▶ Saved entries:

·····

/-- **THEOREM W — any two spokes of an apex-over-cycle weighted graph are negatively correlated for `0 < q ≤ 1`.**  The second spoke is written
`s(x, v ((y + d) % n))`, `1 ≤ d ≤ n − 1` (every rim vertex other than `v y` has this form). (transcription of bschramm/prim-bschramm-fk-3/WHEELS-HUB-NC.md §0–§5) -/
theorem wheel_negCorr_spokes {q : ℝ} (hq0 : 0 < q) (hq1 : q ≤ 1) (w : Sym2 V → unitInterval)
    (hsupp : ∀ e, e ∉ wheelPairs x v n → w e = 0) {y d : ℕ} (hy : y < n) (hd1 : 1 ≤ d) (hdn : d + 1 ≤ n) :
    (rcMeasureW w q ∅).real ({ω : BondConfig V | spokePair x v n y ∈ ω} ∩ {ω | spokePair x v n (y + d) ∈ ω}) ≤
      (rcMeasureW w q ∅).real {ω : BondConfig V | spokePair x v n y ∈ ω} *
        (rcMeasureW w q ∅).real {ω : BondConfig V | spokePair x v n (y + d) ∈ ω} := by
  have hzlt : (y + d) % n < n := Nat.mod_lt _ (by omega)
  have hymod : y % n = y := Nat.mod_eq_of_lt hy
  have hyz : (y + d) % n ≠ y := fun h => mod_add_ne_mod (i := y) (t := d) (n := n) (by omega) (by omega) (h.trans hymod.symm)
  have hspz : spokePair x v n (y + d) = spokePair x v n ((y + d) % n) := (spokePair_mod x v n (y + d)).symm
  have hfe : spokePair x v n (y + d) ≠ spokePair x v n y := by
    rw [hspz]; exact fun h => hyz ((spokePair_eq_iff hinj hzlt hy).1 h)
  have hsupp1 : ∀ (a' b' : unitInterval), ∀ g, g ∉ wheelPairs x v n →
      Function.update (Function.update w (spokePair x v n y) a') (spokePair x v n (y + d)) b' g = 0 := by
    intro a' b'
    have h1 := supp_update_spoke w hsupp hy a'
    rw [hspz]
    exact supp_update_spoke _ h1 hzlt b'
  -- partition functions of the four pinnings
  have hZ : ∀ (a' b' : unitInterval),
      rcPartitionFunctionW (Function.update (Function.update w (spokePair x v n y) a') (spokePair x v n (y + d)) b') q ∅ =
        transferT q (Function.update (Function.update w (spokePair x v n y) a') (spokePair x v n (y + d)) b') x v n :=
    fun a' b' => rcPartitionFunctionW_eq_transferT hn hinj hx hcard q _ (hsupp1 a' b')
  have hT := fun (a' b' : unitInterval) => transferT_two_slot hn hinj hx q w hy hd1 hdn a' b'
  -- the invariants of the stretches
  have hp01 : ∀ j, 0 ≤ pOf w x v n j ∧ pOf w x v n j ≤ 1 := fun j => ⟨(w _).2.1, (w _).2.2⟩
  have hr01 : ∀ j, 0 ≤ rOf w v n j ∧ rOf w v n j ≤ 1 := fun j => ⟨(w _).2.1, (w _).2.2⟩
  have hIA : RimInv q ((∏ i ∈ Finset.range (d - 1), (rOf w v n ((y + 1 + i) % n) * (1 - pOf w x v n ((y + 1 + i) % n)))) * rOf w v n y)
      (seg q (pOf w x v n) (rOf w v n) n (y + 1) (d - 1) * edgeM q (rOf w v n y)) := by
    have h0 := (RimInv.one q).edge_mul hq0.le hq1 (hr01 y).1 (hr01 y).2
    rw [Matrix.mul_one, mul_one] at h0
    exact rimInv_seg_mul hq0.le hq1 hp01 hr01 n (y + 1) h0 (d - 1)
  have hIB : RimInv q ((∏ i ∈ Finset.range (n - d - 1), (rOf w v n ((y + d + 1 + i) % n) * (1 - pOf w x v n ((y + d + 1 + i) % n)))) *
        rOf w v n ((y + d) % n))
      (seg q (pOf w x v n) (rOf w v n) n (y + d + 1) (n - d - 1) * edgeM q (rOf w v n ((y + d) % n))) := by
    have h0 := (RimInv.one q).edge_mul hq0.le hq1 (hr01 ((y + d) % n)).1 (hr01 ((y + d) % n)).2
    rw [Matrix.mul_one, mul_one] at h0
    exact rimInv_seg_mul hq0.le hq1 hp01 hr01 n (y + d + 1) h0 (n - d - 1)
  have hTF := wheelHub_trace_form hq1 hIA hIB
  -- abbreviate the stretch data AFTER all the facts are in place
  generalize hA : seg q (pOf w x v n) (rOf w v n) n (y + 1) (d - 1) * edgeM q (rOf w v n y) = A at hT hTF
  generalize hB : seg q (pOf w x v n) (rOf w v n) n (y + d + 1) (n - d - 1) * edgeM q (rOf w v n ((y + d) % n)) = B at hT hTF
  generalize hρA : (∏ i ∈ Finset.range (d - 1), (rOf w v n ((y + 1 + i) % n) * (1 - pOf w x v n ((y + 1 + i) % n)))) * rOf w v n y = ρA
    at hT hTF
  generalize hρB : (∏ i ∈ Finset.range (n - d - 1), (rOf w v n ((y + d + 1 + i) % n) * (1 - pOf w x v n ((y + d + 1 + i) % n)))) *
      rOf w v n ((y + d) % n) = ρB at hT hTF
  -- the weights of the two spokes
  have ha0 : 0 ≤ ((w (spokePair x v n y) : unitInterval) : ℝ) := (w _).2.1
  have ha1 : ((w (spokePair x v n y) : unitInterval) : ℝ) ≤ 1 := (w _).2.2
  have hb0 : 0 ≤ ((w (spokePair x v n (y + d)) : unitInterval) : ℝ) := (w _).2.1
  have hb1 : ((w (spokePair x v n (y + d)) : unitInterval) : ℝ) ≤ 1 := (w _).2.2
  -- masses
  have hZw : rcPartitionFunctionW w q ∅ =
      rcPartitionFunctionW (Function.update (Function.update w (spokePair x v n y) (w (spokePair x v n y))) (spokePair x v n (y + d))
        (w (spokePair x v n (y + d)))) q ∅ := by
    rw [Function.update_eq_self, Function.update_eq_self]
  have hSe : ∑ ω : BondConfig V, rcWeightW w q ∅ ω * ind {ω : BondConfig V | spokePair x v n y ∈ ω} ω =
      ((w (spokePair x v n y) : unitInterval) : ℝ) *
        rcPartitionFunctionW (Function.update (Function.update w (spokePair x v n y) 1) (spokePair x v n (y + d)) (w (spokePair x v n (y + d)))) q ∅ := by
    rw [sum_openPair_eq_mul_Z w q (spokePair x v n y)]
    congr 2
    conv_lhs => rw [← Function.update_eq_self (spokePair x v n (y + d)) (Function.update w (spokePair x v n y) 1)]
    rw [Function.update_of_ne hfe]
  have hSf : ∑ ω : BondConfig V, rcWeightW w q ∅ ω * ind {ω : BondConfig V | spokePair x v n (y + d) ∈ ω} ω =
      ((w (spokePair x v n (y + d)) : unitInterval) : ℝ) *
        rcPartitionFunctionW (Function.update (Function.update w (spokePair x v n y) (w (spokePair x v n y))) (spokePair x v n (y + d)) 1) q ∅ := by
    rw [sum_openPair_eq_mul_Z w q (spokePair x v n (y + d)), Function.update_eq_self]
  have hSef : ∑ ω : BondConfig V, rcWeightW w q ∅ ω * ind ({ω : BondConfig V | spokePair x v n y ∈ ω} ∩ {ω | spokePair x v n (y + d) ∈ ω}) ω =
      ((w (spokePair x v n y) : unitInterval) : ℝ) * ((w (spokePair x v n (y + d)) : unitInterval) : ℝ) *
        rcPartitionFunctionW (Function.update (Function.update w (spokePair x v n y) 1) (spokePair x v n (y + d)) 1) q ∅ :=
    sum_openPair_inter_openPair_eq w q hfe
  -- the trace expansion in the entries of `A`, `B`
  have tII : ∀ c c' : ℝ, (B * spokeM c' * A * spokeM c).trace =
      (1 - c) * (1 - c') * (A * B).trace + c * (1 - c') * ((B * A) 0 0 + (B * A) 1 0) + (1 - c) * c' * ((A * B) 0 0 + (A * B) 1 0) +
        c * c' * ((A 0 0 + A 1 0) * (B 0 0 + B 1 0)) := by
    intro c c'; simp [spokeM, Matrix.trace_fin_two, Matrix.mul_apply, Fin.sum_univ_two]; ring
  -- the main inequality between masses: `S(J_e ∩ J_f)·Z ≤ S(J_e)·S(J_f)`
  have hnn : 0 ≤ q ^ 2 * (((w (spokePair x v n y) : unitInterval) : ℝ) * ((w (spokePair x v n (y + d)) : unitInterval) : ℝ)) *
      ((1 - ((w (spokePair x v n y) : unitInterval) : ℝ)) * (1 - ((w (spokePair x v n (y + d)) : unitInterval) : ℝ))) *
      (((B * A) 0 0 + (B * A) 1 0) * ((A * B) 0 0 + (A * B) 1 0) -
        ((A 0 0 + A 1 0) * (B 0 0 + B 1 0)) * ((A * B).trace - (2 - q) * ρA * ρB)) := by
    apply mul_nonneg
    · exact mul_nonneg (mul_nonneg (sq_nonneg q) (mul_nonneg ha0 hb0)) (mul_nonneg (sub_nonneg.2 ha1) (sub_nonneg.2 hb1))
    · linarith [hTF]
  have key : ∀ (a b tAB tBA tABc pp ρ : ℝ),
      (a * (q * ((1 - 1) * (1 - b) * tAB + 1 * (1 - b) * tBA + (1 - 1) * b * tABc + 1 * b * pp - (2 - q) * ρ * ((1 - 1) * (1 - b))))) *
          (b * (q * ((1 - a) * (1 - 1) * tAB + a * (1 - 1) * tBA + (1 - a) * 1 * tABc + a * 1 * pp - (2 - q) * ρ * ((1 - a) * (1 - 1))))) -
        (a * b * (q * ((1 - 1) * (1 - 1) * tAB + 1 * (1 - 1) * tBA + (1 - 1) * 1 * tABc + 1 * 1 * pp - (2 - q) * ρ * ((1 - 1) * (1 - 1))))) *
          (q * ((1 - a) * (1 - b) * tAB + a * (1 - b) * tBA + (1 - a) * b * tABc + a * b * pp - (2 - q) * ρ * ((1 - a) * (1 - b)))) =
      q ^ 2 * (a * b) * ((1 - a) * (1 - b)) * (tBA * tABc - pp * (tAB - (2 - q) * ρ)) := by
    intro a b tAB tBA tABc pp ρ; ring
  have main : (∑ ω : BondConfig V, rcWeightW w q ∅ ω * ind ({ω : BondConfig V | spokePair x v n y ∈ ω} ∩ {ω | spokePair x v n (y + d) ∈ ω}) ω) *
      rcPartitionFunctionW w q ∅ ≤
      (∑ ω : BondConfig V, rcWeightW w q ∅ ω * ind {ω : BondConfig V | spokePair x v n y ∈ ω} ω) *
        ∑ ω : BondConfig V, rcWeightW w q ∅ ω * ind {ω : BondConfig V | spokePair x v n (y + d) ∈ ω} ω := by
    rw [hSef, hSe, hSf, hZw, hZ, hZ, hZ, hZ, hT, hT, hT, hT, Set.Icc.coe_one, tII, tII, tII, tII]
    have k := key ((w (spokePair x v n y) : unitInterval) : ℝ) ((w (spokePair x v n (y + d)) : unitInterval) : ℝ) (A * B).trace
      ((B * A) 0 0 + (B * A) 1 0) ((A * B) 0 0 + (A * B) 1 0) ((A 0 0 + A 1 0) * (B 0 0 + B 1 0)) (ρA * ρB)
    nlinarith [k, hnn]
  -- to probabilities
  have hZpos := rcPartitionFunctionW_pos w hq0 (∅ : Set V)
  rw [rcMeasureW_real_eq_sum_div w hq0, rcMeasureW_real_eq_sum_div w hq0, rcMeasureW_real_eq_sum_div w hq0, div_mul_div_comm,
    div_le_div_iff₀ hZpos (mul_pos hZpos hZpos)]
  nlinarith [mul_le_mul_of_nonneg_right main hZpos.le]
/-- **Stub F — `stub_noisyConductanceFloor` (eventual conductance floor of the noisy chain at each FIXED
positive rate; size L; implied by the route's crux `NoisyFourier` — `noisyFloor_of_noisyFourier` below).**  For
`pinnedChain ω₂ lam β γ` (all `> 0`), `T > 0` and every rate `ε ∈ (0,1]` there are `d > 0` and `N₀` such that for
every `N ≥ N₀`, THE unique flip-steady family `με` at rate `ε` and length `N` and its response coefficient `Dε` at
`T`: `d ≤ Dε`.  Fixed-`ε` noise technology (flip spectral gap `∝ ε` in the momenta, entropy production, two-block
estimates; BernardinOlla2011 Props 4–8 / BernardinOlla2005 give `κ_ε ≥ c_ε > 0` in infinite volume); constants may
and will degenerate as `ε ↓ 0` — allowed here.  Why it might fail: only with `NoisyFourier` (11977) itself. -/
theorem Holds.stub_noisyConductanceFloor :
    ∀ ω₂ lam β γ : ℝ, 0 < ω₂ → 0 < lam → 0 < β → 0 < γ → ∀ T : ℝ, 0 < T →
    ∀ ε : ℝ, 0 < ε → ε ≤ 1 → ∃ d : ℝ, 0 < d ∧ ∃ N₀ : ℕ, ∀ (N : ℕ), N₀ ≤ N →
    ∀ με : ℝ → ℝ →
        MeasureTheory.Measure (Literature.MathematicalPhysics.KineticTheory.HeatConduction.PhaseSpace N),
      (∀ T_L T_R : ℝ, 0 < T_L → 0 < T_R →
        (Literature.MathematicalPhysics.KineticTheory.HeatConduction.pinnedChain ω₂ lam β γ).IsFlipSteadyState
            N T_L T_R ε (με T_L T_R) ∧
          ∀ ν : MeasureTheory.Measure (Literature.MathematicalPhysics.KineticTheory.HeatConduction.PhaseSpace N),
            (Literature.MathematicalPhysics.KineticTheory.HeatConduction.pinnedChain ω₂ lam β γ).IsFlipSteadyState
              N T_L T_R ε ν → ν = με T_L T_R) →
    ∀ Dε : ℝ,
      Filter.Tendsto (fun δ : ℝ =>
          (Literature.MathematicalPhysics.KineticTheory.HeatConduction.pinnedChain ω₂ lam β γ).totalCurrent
            (με (T + δ / 2) (T - δ / 2)) / δ) (nhdsWithin 0 {(0 : ℝ)}ᶜ) (nhds Dε) →
      d ≤ Dε := by
  sorry

/-- Statement of registered stub S1 (`Holds.stub_smallNoiseQuasiMonotone`), by name. -/
def stub_smallNoiseQuasiMonotone : Prop := type_of% Holds.stub_smallNoiseQuasiMonotone
/-- Statement of registered stub S2 (`Holds.stub_noResidualResistivity`), by name. -/
def stub_noResidualResistivity : Prop := type_of% Holds.stub_noResidualResistivity
/-- Statement of registered stub F (`Holds.stub_noisyConductanceFloor`), by name. -/
def stub_noisyConductanceFloor : Prop := type_of% Holds.stub_noisyConductanceFloor

/-! ## Free structure (PROVED): the noise scaling `ε·D_N(ε)` nondecreasing, `D_N(ε)/ε` nonincreasing -/

/-- Algebra of the exact solution of the two-rate master inequality: for `0 < ε ≤ ε'`, `D, D' ≥ 0` with
`|D − D'| ≤ |ε − ε'| √(D/ε) √(D'/ε')` one has `ε D ≤ ε' D'` (substitute `D = ε s²`, `D' = ε' t²`: the hypothesis
reads `(s + t)(ε s − ε' t) ≤ 0`). [folklore] -/
theorem scaling_of_master {ε ε' D D' : ℝ} (hε : 0 < ε) (hεε' : ε ≤ ε') (hD : 0 ≤ D) (hD' : 0 ≤ D')
    (h : |D - D'| ≤ |ε - ε'| * Real.sqrt (D / ε) * Real.sqrt (D' / ε')) : ε * D ≤ ε' * D' := by
  have hε' : 0 < ε' := hε.trans_le hεε'
  have hεne : ε ≠ 0 := hε.ne'
  have hε'ne : ε' ≠ 0 := hε'.ne'
  set s : ℝ := Real.sqrt (D / ε) with hs
  set t : ℝ := Real.sqrt (D' / ε') with ht
  have hs0 : 0 ≤ s := Real.sqrt_nonneg _
  have ht0 : 0 ≤ t := Real.sqrt_nonneg _
  have hs2 : s ^ 2 = D / ε := Real.sq_sqrt (div_nonneg hD hε.le)
  have ht2 : t ^ 2 = D' / ε' := Real.sq_sqrt (div_nonneg hD' hε'.le)
  have hDs : D = ε * s ^ 2 := by rw [hs2]; field_simp
  have hDt : D' = ε' * t ^ 2 := by rw [ht2]; field_simp
  have habs : |ε - ε'| = ε' - ε := by
    rw [abs_sub_comm]
    exact abs_of_nonneg (by linarith)
  rw [habs] at h
  rw [hDs, hDt] at h ⊢
  by_contra hlt
  push Not at hlt
  -- `ε' t < ε s`
  have h2 : ε' * t < ε * s := by
    by_contra hle
    push Not at hle
    have := mul_self_le_mul_self (by positivity : 0 ≤ ε * s) hle
    nlinarith
  have hs_pos : 0 < s := by
    have h' : 0 < ε * s := lt_of_le_of_lt (by positivity) h2
    exact (mul_pos_iff_of_pos_left hε).mp h'
  have h3 : 0 < s + t := by linarith
  have h4 : ε * s ^ 2 - ε' * t ^ 2 ≤ |ε * s ^ 2 - ε' * t ^ 2| := le_abs_self _
  nlinarith [mul_pos h3 (sub_pos.2 h2), h, h4]

/-- **Noise scaling (free, fixed `N`).** For the pinned anharmonic chain (all parameters `> 0`), `T > 0`, any `N`,
rates `0 < ε ≤ ε' ≤ 1`, the unique flip-steady families at the two rates and their response coefficients:
`ε·D_N(ε) ≤ ε'·D_N(ε')`.  From the landed two-rate Duhamel bound in the flip Dirichlet form
(`helper_duhamelFlipBoundTwoRates`), the dissipation bound (`stub_flipDissipationBound`), the response densities
(`stub_responseDensityNoisy`), positivity (`stub_positiveNoisyConductance`) and `scaling_of_master`. [folklore] -/
theorem noise_scaling {ω₂ lam β γ : ℝ} (hω : 0 < ω₂) (hl : 0 < lam) (hβ : 0 < β) (hγ : 0 < γ) {T : ℝ}
    (hT : 0 < T) (N : ℕ) {ε ε' : ℝ} (hε : 0 < ε) (hεε' : ε ≤ ε') (hε'1 : ε' ≤ 1)
    (με με' : ℝ → ℝ → Measure (PhaseSpace N))
    (hμε : ∀ T_L T_R : ℝ, 0 < T_L → 0 < T_R →
      (pinnedChain ω₂ lam β γ).IsFlipSteadyState N T_L T_R ε (με T_L T_R) ∧
        ∀ ν : Measure (PhaseSpace N), (pinnedChain ω₂ lam β γ).IsFlipSteadyState N T_L T_R ε ν → ν = με T_L T_R)
    (hμε' : ∀ T_L T_R : ℝ, 0 < T_L → 0 < T_R →
      (pinnedChain ω₂ lam β γ).IsFlipSteadyState N T_L T_R ε' (με' T_L T_R) ∧
        ∀ ν : Measure (PhaseSpace N), (pinnedChain ω₂ lam β γ).IsFlipSteadyState N T_L T_R ε' ν → ν = με' T_L T_R)
    {Dε Dε' : ℝ}
    (hDε : Tendsto (fun δ : ℝ => (pinnedChain ω₂ lam β γ).totalCurrent (με (T + δ / 2) (T - δ / 2)) / δ)
      (𝓝[≠] 0) (𝓝 Dε))
    (hDε' : Tendsto (fun δ : ℝ => (pinnedChain ω₂ lam β γ).totalCurrent (με' (T + δ / 2) (T - δ / 2)) / δ)
      (𝓝[≠] 0) (𝓝 Dε')) :
    ε * Dε ≤ ε' * Dε' := by
  have hε' : 0 < ε' := hε.trans_le hεε'
  rcases Nat.lt_or_ge N 2 with hN | hN
  · have hN1 : N ≤ 1 := by omega
    have h0 : Dε = 0 :=
      Summit.AtomisticToContinuum.FouriersLaw.Theorems.NoiseLocality.FeketeReduction.response_eq_zero_of_le_one
        _ hN1 με T Dε hDε
    have h0' : Dε' = 0 :=
      Summit.AtomisticToContinuum.FouriersLaw.Theorems.NoiseLocality.FeketeReduction.response_eq_zero_of_le_one
        _ hN1 με' T Dε' hDε'
    simp [h0, h0']
  obtain ⟨Uε, hUε⟩ :=
    Summit.AtomisticToContinuum.FouriersLaw.Theorems.NoiseLocality.stub_responseDensityNoisy
      ω₂ lam β γ hω hl hβ hγ T hT N ε hε με hμε
  obtain ⟨Uε', hUε'⟩ :=
    Summit.AtomisticToContinuum.FouriersLaw.Theorems.NoiseLocality.stub_responseDensityNoisy
      ω₂ lam β γ hω hl hβ hγ T hT N ε' hε' με' hμε'
  have h1 :=
    Summit.AtomisticToContinuum.FouriersLaw.Theorems.NoiseLocality.helper_duhamelFlipBoundTwoRates
      ω₂ lam β γ hω hl hβ hγ T hT N ε ε' με με' hμε hμε' Uε Uε' hUε hUε' Dε Dε' hDε hDε'
  have h2 :=
    Summit.AtomisticToContinuum.FouriersLaw.Theorems.NoiseLocality.stub_flipDissipationBound
      ω₂ lam β γ hω hl hβ hγ T hT N ε hε με hμε Uε hUε Dε hDε
  have h3 :=
    Summit.AtomisticToContinuum.FouriersLaw.Theorems.NoiseLocality.stub_flipDissipationBound
      ω₂ lam β γ hω hl hβ hγ T hT N ε' hε' με' hμε' Uε' hUε' Dε' hDε'
  have hn : 0 ≤ (N : ℝ) - 1 := by
    have : (2 : ℝ) ≤ N := by exact_mod_cast hN
    linarith
  have hm :=
    Summit.AtomisticToContinuum.FouriersLaw.Theorems.NoiseLocality.StubResponseContinuousInNoise.le_of_two_rate_bounds
      hε hε' hn h1 h2 h3
  have hpos : 0 < Dε :=
    Summit.AtomisticToContinuum.FouriersLaw.Theorems.NoiseLocality.stub_positiveNoisyConductance
      ω₂ lam β γ hω hl hβ hγ N hN ε hε.le (hεε'.trans hε'1) T hT με hμε Dε hDε
  have hpos' : 0 < Dε' :=
    Summit.AtomisticToContinuum.FouriersLaw.Theorems.NoiseLocality.stub_positiveNoisyConductance
      ω₂ lam β γ hω hl hβ hγ N hN ε' hε'.le hε'1 T hT με' hμε' Dε' hDε'
  exact scaling_of_master hε hεε' hpos.le hpos'.le hm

·····

▶ Assignment: Look above for every line with the word "Statement" and copy it.

▶ Exercise response:
/-- Statement of registered stub S1 (`Holds.stub_smallNoiseQuasiMonotone`), by name. -/
/-- Statement of registered stub S2 (`Holds.stub_noResidualResistivity`), by name. -/
/-- Statement of registered stub F (`Holds.stub_noisyConductanceFloor`), by name. -/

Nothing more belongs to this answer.